## Your task
After locating the line that holds "namespace Summit.HodgeConjecture.HodgeConjecture.R90.S9", transcribe it and each following line to the end of the records, changing nothing and adding nothing.

## Data listing
○ ○ ○ ○

import Summits.HodgeConjecture.HodgeConjecture.Theorems.R90S9DefiniteAeRigidityPayLine       -- ★ p863000 (this seat, (δ6c)): `definiteAeRigidity_payLine` — (δ6a) + J10 + (MN-cm) + (e) + PH
import Summits.HodgeConjecture.HodgeConjecture.Theorems.R90S9XiTruncationOfRecordSCD      -- ★ p862993 (R90-IF-p03 (g3), (CMP-L5)): `hcoeffMem_binder_gammaSph_recordSCD_atUnitsOfRecord'` — THE (CMP) BINDER BY ONE NAME at the units of record
import Summits.HodgeConjecture.HodgeConjecture.Theorems.R90S9DefiniteAeRigidityOfDeepLevelPins -- ★ p862810 (this seat, (δ6a)): THE PAY-LINE NAME OF RECORD (S9-R-PAY)
import Summits.HodgeConjecture.HodgeConjecture.Theorems.R90S9ChiExpansionAtTensOfPair         -- ★ p862763 (R90-IF-p05, J10 converter): `chiExpansion_gammaSph_of_allClasses_tensOfPair_levels`
import Summits.HodgeConjecture.HodgeConjecture.Theorems.R90S9HmnAtLevelDatum                  -- ★ p862961 (R90-IF-p07, (MN-cm)): `InnerFormSec146.hmn_gammaSph_ofLevelPins` — the `hmn` binder from (14.6.1) on the deep levels
import Summits.HodgeConjecture.HodgeConjecture.Theorems.R90S9GermCofinalityOfLevels           -- ★ (R90-IF-p04 (g2), (e)): `InnerFormSec146.exists_level_gradePacket_eq_of_evpRep` — the COFINAL `hgermLevel` modulo `hframe`
import Literature.NumberTheory.Rogawski1990.Ch14Bridge                                        -- ★ `Ch14Bridge.thm1461_of_thm1451b_of_prop1362` — (14.6.1) at `Γ₀` for p07's `h61`, from `h51k` + the S5∕S8 block
import HarnessLib

/-!
# R90-TF · S9 «InnerForm-13.3.6 (c)» — (δ6d) `definiteAeRigidity_payLine_cmp`: ★ (δ6c) `definiteAeRigidity_payLine` with its last S9-internal binder `hcoeffMem` PAID BY NAME
# (R90-IF-p03 (g3)'s ★ (CMP-L5) `hcoeffMem_binder_gammaSph_recordSCD_atUnitsOfRecord'` on the deep levels `{l // l₀ ⊆ l}`, its `hlevT` from (14.6.1) by ★ `eq1462LevelTsum_of_thm1461_of_separation'`)
Cell `hodgecm-mathlib`, crux H413 (`stmt-HodgeConjecture-24833`, `--supports … --as helper`); seat R90-IF-p06 (g0); dealer R90-IF-plan (g2) deal (6) + S9-R-PAY + S9-R-Λ.  X-GENERIC (B puts
`X := X_cm`, `htrX := htrX_cm`); the linear-independence class is the pair-test guard `𝓕₀` (so p07's `hex𝓣` = p03's `hex`); `hν hμ hμK1 :=` PH; `hχ𝓕 :=` J10; `h61 :=` ★ `Ch14Bridge`.
RESIDUAL BINDERS = B ED. 4's sub-sockets∕pins∕letters: (α)'s `h51k PSVanish PSVanishH MatchH h62 h38 hexH hH61 hvan hvanH Pξ hA hevpXi`; `μv ν νinf hAFS hPH X htrX hspecAll`; `tw twH hTw hTHw`
(S3∕S6); `hEP hEH` (S7); `hsepL` (E1); `hcoverR hcover𝓣 hcoverCMP` (cofinal gradings); `hframe` (S1∕S4); `htP hliftE hlifts hlifts1 hn hnH` (S5); `hli` (★ (d2) at `X_cm`); `hex` (S6); `hrig`;
`hvan144G hvan144H` (S2 J6); `hDisj` (S3∕S4); `htri hApkt` (S5-C2); (CMP) letters `hdef hquad hF1b hARCH p hp a₀ ha₀ hR₁ hR₂`.  THEOREMS ONLY; no `sorry`; axioms TRIO.
HONEST LABEL: HC_CM is proved only modulo the 7 printed citations (2 remaining named inputs: hLiu418 = stmt-HodgeConjecture-24832, h413 = stmt-HodgeConjecture-24833) until rung 0
closes; a pay-line SHAPE over named letters — S9 tree sockets unchanged until B ED. 4 is WRITTEN + BUILT; REL ≠ ★ ≠ BUILT.
[cite: Rogawski1990, §14.5 Thm. 14.5.1 (b) p. 238; §14.6 Thm. 14.6.1 p. 241, p. 242, (14.6.2)–(14.6.3), Thm. 14.6.4 pp. 244–245; §13.3 Thm. 13.3.5 p. 202; §13.7 p. 206; §14.4 Props. 14.4.1 (a), 14.4.2 (c)]
[cite: FlathCorvallis1979, Thm. 3] [cite: LabesseLanglands1979, Lemma 6.1] [cite: CartierCorvallis1979, §IV.1 Cor. 4.1]
-/

set_option autoImplicit false
-- the mandated namespace repeats `HodgeConjecture.HodgeConjecture`, as in every `Theorems/*.lean` of this sub-problem
set_option linter.dupNamespace false
noncomputable section
open NumberField IsDedekindDomain MeasureTheory
open scoped Matrix ComplexOrder

open Literature.NumberTheory Literature.NumberTheory.Automorphic Literature.NumberTheory.Automorphic.UnitaryGroup
open Literature.NumberTheory.Automorphic.IdeleClassGroup
open Literature.NumberTheory.GaloisRepresentations
open Literature.NumberTheory.Rogawski1990

open Literature.RepresentationTheory.KonnoKonno2007 Literature.RepresentationTheory.KonnoKonno2007.RealDualPair
open Literature.RepresentationTheory.KonnoKonno2007.RealDualPair.UForm
open Literature.NumberTheory.Automorphic.UnitaryGroup.CotangentForms (cmCompactFactor)
namespace Summit.HodgeConjecture.HodgeConjecture.R90.S9

open Summit.HodgeConjecture.HodgeConjecture.Cruxes.H413
open Summit.HodgeConjecture.HodgeConjecture.Cruxes.H413.F0P3GlobalPacket Summit.HodgeConjecture.HodgeConjecture.Cruxes.H413.F0P3LocalPacketKit
open Summit.HodgeConjecture.HodgeConjecture.Cruxes.H413.F0P3XiPacketFamilyOfRecordSCD (xiPacketFamilyOfRecordSCD hSCD_of_cmCharIdentityPackageTestSigned
  hSCD_of_cmCharIdentityPackageTestSigned_fst)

○ ○ ○ ○

## Written answer
namespace Summit.HodgeConjecture.HodgeConjecture.R90.S9

open Summit.HodgeConjecture.HodgeConjecture.Cruxes.H413
open Summit.HodgeConjecture.HodgeConjecture.Cruxes.H413.F0P3GlobalPacket Summit.HodgeConjecture.HodgeConjecture.Cruxes.H413.F0P3LocalPacketKit
open Summit.HodgeConjecture.HodgeConjecture.Cruxes.H413.F0P3XiPacketFamilyOfRecordSCD (xiPacketFamilyOfRecordSCD hSCD_of_cmCharIdentityPackageTestSigned
  hSCD_of_cmCharIdentityPackageTestSigned_fst)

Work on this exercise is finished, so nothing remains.